__What is expected__. Give only the number of lines in the records below that contain the word "files".
(Beginning of Task material)
import Mathlib
import Summits.Ventures.PercRepro.TriangleCapResidueMin

/-!
# PercRepro — THE STRICT RESIDUE BOUNDS: TWO PARTIAL VALUES COST `2`, AND `I ≠ r` COSTS `2` (p3, gen 56; part 320)

The arithmetic behind the necessity of the thresholds of part 319.  (1) `Σ c (D − c) ≥ φ_D(Σ c)` (part 301) is
strict by at least `2` as soon as two of the values lie strictly between `0` and `D`: for such `c₁, c₂`,
`c₁ (D − c₁) + c₂ (D − c₂) ≥ φ_D(c₁ + c₂) + 2` (the surplus is `2 c₁ c₂` when `c₁ + c₂ ≤ D` and `2 (D − c₁)(D − c₂)`
beyond; `phi_pair_add_two`), then subadditivity (`sum_mul_sub_ge_phi_add_two`).  (2) For `2 ≤ r = t mod D`,
`2 r ≤ D`, the function `I ↦ 2 I + φ_D(t + I) + φ_D(t − I)` exceeds its minimum `2 r (D − 2 r + 1)` by at least `2`
off `I = r` (`residue_strict_half`: `I = 0` costs `2 r (r − 1)`, `1 ≤ I < r` costs `2 ((r − I)(r + I − 1) − 1) + 2`,
`I > r` costs `2 (I − r)` by subadditivity).  Axioms: standard.
-/

namespace PercRepro

namespace TriangleCap

namespace C047

open Finset

/-- **TWO PARTIAL VALUES:** for `0 < c₁, c₂ < D`, `φ_D(c₁ + c₂) + 2 ≤ c₁ (D − c₁) + c₂ (D − c₂)`. -/
theorem phi_pair_add_two (D c₁ c₂ : ℕ) (h1 : 1 ≤ c₁) (h1' : c₁ < D) (h2 : 1 ≤ c₂) (h2' : c₂ < D) :
    phiD D (c₁ + c₂) + 2 ≤ c₁ * (D - c₁) + c₂ * (D - c₂) := by
  obtain ⟨e₁, rfl⟩ : ∃ e₁, D = c₁ + (e₁ + 1) := ⟨D - c₁ - 1, by omega⟩
  rcases Nat.lt_or_ge (c₁ + c₂) (c₁ + (e₁ + 1)) with hlt | hge
  · -- `c₂ ≤ e₁`: the surplus is `2 c₁ c₂`
    obtain ⟨f, hf⟩ : ∃ f, e₁ + 1 = c₂ + f := ⟨e₁ + 1 - c₂, by omega⟩
    rw [phiD_of_lt _ _ hlt]
    have s1 : c₁ + (e₁ + 1) - (c₁ + c₂) = f := by omega
    have s2 : c₁ + (e₁ + 1) - c₁ = e₁ + 1 := by omega
    have s3 : c₁ + (e₁ + 1) - c₂ = c₁ + f := by omega
    rw [s1, s2, s3, hf]
    nlinarith
  · -- `c₂ > e₁`: the surplus is `2 (D − c₁)(D − c₂)`
    obtain ⟨g, rfl⟩ : ∃ g, c₂ = e₁ + 1 + g := ⟨c₂ - (e₁ + 1), by omega⟩
    obtain ⟨h, rfl⟩ : ∃ h, c₁ = g + 1 + h := ⟨c₁ - g - 1, by omega⟩
    unfold phiD
    rw [Nat.mod_eq_sub_mod hge, Nat.mod_eq_of_lt (by omega)]
    have s1 : g + 1 + h + (e₁ + 1 + g) - (g + 1 + h + (e₁ + 1)) = g := by omega
    have s2 : g + 1 + h + (e₁ + 1) - g = e₁ + h + 2 := by omega
    have s3 : g + 1 + h + (e₁ + 1) - (g + 1 + h) = e₁ + 1 := by omega
    have s4 : g + 1 + h + (e₁ + 1) - (e₁ + 1 + g) = h + 1 := by omega
    rw [s1, s2, s3, s4]
    nlinarith

/-- **THE φ-SUM WITH TWO PARTIAL VALUES:** `φ_D(Σ c) + 2 ≤ Σ c (D − c)` as soon as two of the values lie strictly
between `0` and `D`. -/
theorem sum_mul_sub_ge_phi_add_two {ι : Type*} [DecidableEq ι] (s : Finset ι) (c : ι → ℕ) (D : ℕ)
    (hc : ∀ i ∈ s, c i ≤ D) (i₁ i₂ : ι) (hi₁ : i₁ ∈ s) (hi₂ : i₂ ∈ s) (hne : i₁ ≠ i₂) (h1 : 1 ≤ c i₁)
    (h1' : c i₁ < D) (h2 : 1 ≤ c i₂) (h2' : c i₂ < D) :
    phiD D (∑ i ∈ s, c i) + 2 ≤ ∑ i ∈ s, c i * (D - c i) := by
  have hi₂' : i₂ ∈ s.erase i₁ := mem_erase.mpr ⟨hne.symm, hi₂⟩
  rw [← sum_erase_add s _ hi₁, ← sum_erase_add (s.erase i₁) _ hi₂',
    ← sum_erase_add s (fun i => c i * (D - c i)) hi₁, ← sum_erase_add (s.erase i₁) (fun i => c i * (D - c i)) hi₂']
  have hrest := sum_mul_sub_ge_phi ((s.erase i₁).erase i₂) c D
    (fun i hi => hc i (mem_of_mem_erase (mem_of_mem_erase hi)))
  have hpair := phi_pair_add_two D (c i₂) (c i₁) h2 h2' h1 h1'
  have hsub := phiD_add_le D (∑ i ∈ (s.erase i₁).erase i₂, c i) (c i₂ + c i₁)
  have e : ∑ i ∈ (s.erase i₁).erase i₂, c i + c i₂ + c i₁ = ∑ i ∈ (s.erase i₁).erase i₂, c i + (c i₂ + c i₁) := by
    ring
  rw [e]
  omega

/-- `φ_D(2 r) = 2 r (D − 2 r)` for `2 r ≤ D`. -/
theorem phiD_two_mul_of_le (D r : ℕ) (h : 2 * r ≤ D) : phiD D (2 * r) = 2 * r * (D - 2 * r) := by
  rcases Nat.lt_or_ge (2 * r) D with hlt | hge
  · exact phiD_of_lt D (2 * r) hlt
  · have : 2 * r = D := by omega
    rw [this, phiD_self, Nat.sub_self, mul_zero]

/-- **THE STRICT RESIDUE BOUND FOR `2 ≤ r = t mod D ≤ D / 2`:** off `I = r`,
`2 r (D − 2 r + 1) + 2 ≤ 2 I + φ_D(t + I) + φ_D(t − I)`. -/
theorem residue_strict_half (D t I : ℕ) (hD : 0 < D) (hI : I ≤ t) (hr : 2 ≤ t % D) (h2 : 2 * (t % D) ≤ D)
    (hIr : I ≠ t % D) :
    2 * ((t % D) * (D - 2 * (t % D) + 1)) + 2 ≤ 2 * I + phiD D (t + I) + phiD D (t - I) := by
  set r := t % D with hr'
  have hrD : r < D := Nat.mod_lt t hD
  have htarget : 2 * (r * (D - 2 * r + 1)) = 2 * r + phiD D (2 * r) := by
    rw [phiD_two_mul_of_le D r h2]
    ring
  rcases Nat.eq_zero_or_pos I with rfl | hI1
  · -- `I = 0`: `2 φ_D(r) = 2 r (D − r) = target + 2 r (r − 1)`
    simp only [add_zero, Nat.sub_zero, mul_zero, zero_add]
    rw [phiD_mod D t, ← hr', phiD_of_lt D r hrD, htarget, phiD_two_mul_of_le D r h2]
    obtain ⟨u, hu⟩ : ∃ u, D = 2 * r + u := ⟨D - 2 * r, by omega⟩
    have s1 : D - r = r + u := by omega
    have s2 : D - 2 * r = u := by omega
    rw [s1, s2]
    nlinarith
  · rcases Nat.lt_or_ge I r with hIr' | hIr''
    · -- `1 ≤ I < r`
      have h1 : phiD D (t + I) = (r + I) * (D - r - I) := by
        rw [phiD_mod, Nat.add_mod, ← hr', Nat.mod_eq_of_lt (show I < D by omega),
          Nat.mod_eq_of_lt (show r + I < D by omega), phiD_of_lt D _ (by omega), Nat.sub_sub]
      have h2' : phiD D (t - I) = (r - I) * (D - r + I) := by
        have ht : t - I = D * (t / D) + (r - I) := by
          have := Nat.div_add_mod t D
          omega
        rw [phiD_mod, ht, Nat.mul_add_mod, Nat.mod_eq_of_lt (by omega : r - I < D), phiD_of_lt D _ (by omega)]
        congr 1
        omega
      rw [h1, h2', htarget, phiD_two_mul_of_le D r h2]
      have hpr : 1 * 1 ≤ (r - I) * (r + I - 1) := Nat.mul_le_mul (by omega) (by omega)
      zify [hIr'.le, (by omega : r ≤ D), (by omega : 2 * r ≤ D), (by omega : r + I ≤ D), (by omega : 1 ≤ r),
        (by omega : 1 ≤ r + I), (by omega : I ≤ D - r)] at hpr ⊢
      nlinarith [hpr]
    · -- `I > r`: subadditivity
      have hIr2 : r + 1 ≤ I := by omega
      have hsub : phiD D (2 * t) ≤ phiD D (t + I) + phiD D (t - I) := by
        have := phiD_add_le D (t + I) (t - I)
        have e : t + I + (t - I) = 2 * t := by omega
        rw [e] at this
        exact this
      rw [phiD_two_mul_mod, ← hr'] at hsub
      rw [htarget]
      omega

end C047

end TriangleCap

end PercRepro
import Literature.MathematicalPhysics.QuantumFieldTheory.ConstructiveQFTWave0

/-!
# Torus translations of lattice gauge configurations (leaf module)

A LEAF home (it imports only `ConstructiveQFTWave0`, the home of `Site`, `Edge`, `GaugeConfig`)
for the folklore translations of the discrete torus `(ℤ/Lℤ)^d` and of the gauge configurations
on it:

* `TorusTranslation.torusEdgeShift v : Edge d L ≃ Edge d L`, `(x, i) ↦ (x + v, i)`, with the
  `simp` lemmas `torusEdgeShift_apply`, `torusEdgeShift_symm_apply`;
* `TorusTranslation.torusConfigShift v : GaugeConfig d L G ≃ᵐ GaugeConfig d L G`,
  `(torusConfigShift v U) (x, i) = U (x - v, i)` (`torusConfigShift_apply`), a measurable
  equivalence built from Mathlib's `MeasurableEquiv.arrowCongr'`.

## Why a leaf, and why the sub-namespace `TorusTranslation`

The same five declarations (byte-identical statements and bodies) were first written at the head
of `LatticeGaugeProofs.lean`, as `Literature.MathematicalPhysics.QuantumFieldTheory.torusEdgeShift`
etc.  That module imports the strong-coupling development (`LatticeGauge`, `StrongCouplingActivities`,
hence `Sweep1`) together with its undischarged named facts, so every file that only needs the
torus translation `τ_v` (e.g. `QuasiLocalGaugePerturbation.lean` and the route files over it) was
dragging that whole cone along.  The gate pins a fully-qualified name to the module that first
declared it while any importer still uses it, so the leaf copies live in the sub-namespace
`TorusTranslation` (the translation action of the torus on edges and configurations); files that
want the short names write `open Literature.MathematicalPhysics.QuantumFieldTheory.TorusTranslation`
(or receive them through an `export TorusTranslation (…)` of a module they import).  The bodies are
definitionally those of `LatticeGaugeProofs.lean`, so `TorusTranslation.torusConfigShift v` and the
older constant agree by `rfl` wherever both are in scope.

Deliberately NOT here: the intertwining with the periodic lift
(`toTorusObservable_comp_configShift`, needs `LGConfig`/`configShift` from `LatticeGauge.lean`) and
the translation invariance of the Wilson action / Wilson measure (need the group structure and
`plaquetteHolonomy`); both stay in `LatticeGaugeProofs.lean`.

## References

* K. Osterwalder, E. Seiler, *Gauge field theories on a lattice*, Ann. Phys. 110 (1978) 440, §2
  (periodic boundary conditions; translation invariance of the torus theory) — folklore.
-/

noncomputable section

open MeasureTheory

namespace Literature.MathematicalPhysics.QuantumFieldTheory

namespace TorusTranslation

variable {d L : ℕ} {G : Type*}

/-! ### Torus translations -/

/-- Translation of the edges of the discrete torus `(ℤ/Lℤ)^d` by `v`: `(x, i) ↦ (x + v, i)`. [folklore] -/
def torusEdgeShift (v : Site d L) : Edge d L ≃ Edge d L :=
  (Equiv.addRight v).prodCongr (Equiv.refl (Fin d))

/-- The edge shift acts by translating the base point. [folklore] -/
@[simp] theorem torusEdgeShift_apply (v : Site d L) (e : Edge d L) :
    torusEdgeShift v e = (e.1 + v, e.2) := rfl

/-- The inverse edge shift translates back. [folklore] -/
@[simp] theorem torusEdgeShift_symm_apply (v : Site d L) (e : Edge d L) :
    (torusEdgeShift v).symm e = (e.1 - v, e.2) := by
  simp [torusEdgeShift, Equiv.prodCongr_symm, sub_eq_add_neg, Prod.map]

section Shift

variable [MeasurableSpace G]

/-- Translation of torus gauge configurations by `v`: `(torusConfigShift v U) (x, i) = U (x - v, i)`,
as a measurable equivalence (Mathlib `MeasurableEquiv.arrowCongr'`). [folklore] -/
def torusConfigShift (v : Site d L) : GaugeConfig d L G ≃ᵐ GaugeConfig d L G :=
  MeasurableEquiv.arrowCongr' (torusEdgeShift v) (MeasurableEquiv.refl G)

/-- The configuration shift evaluates at the shifted edge. [folklore] -/
@[simp] theorem torusConfigShift_apply (v : Site d L) (U : GaugeConfig d L G) (e : Edge d L) :
    torusConfigShift v U e = U (e.1 - v, e.2) := by
  change U ((torusEdgeShift v).symm e) = _
  rw [torusEdgeShift_symm_apply]

end Shift

end TorusTranslation

end Literature.MathematicalPhysics.QuantumFieldTheory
(End of Task material)
__Response to the exercise__. 2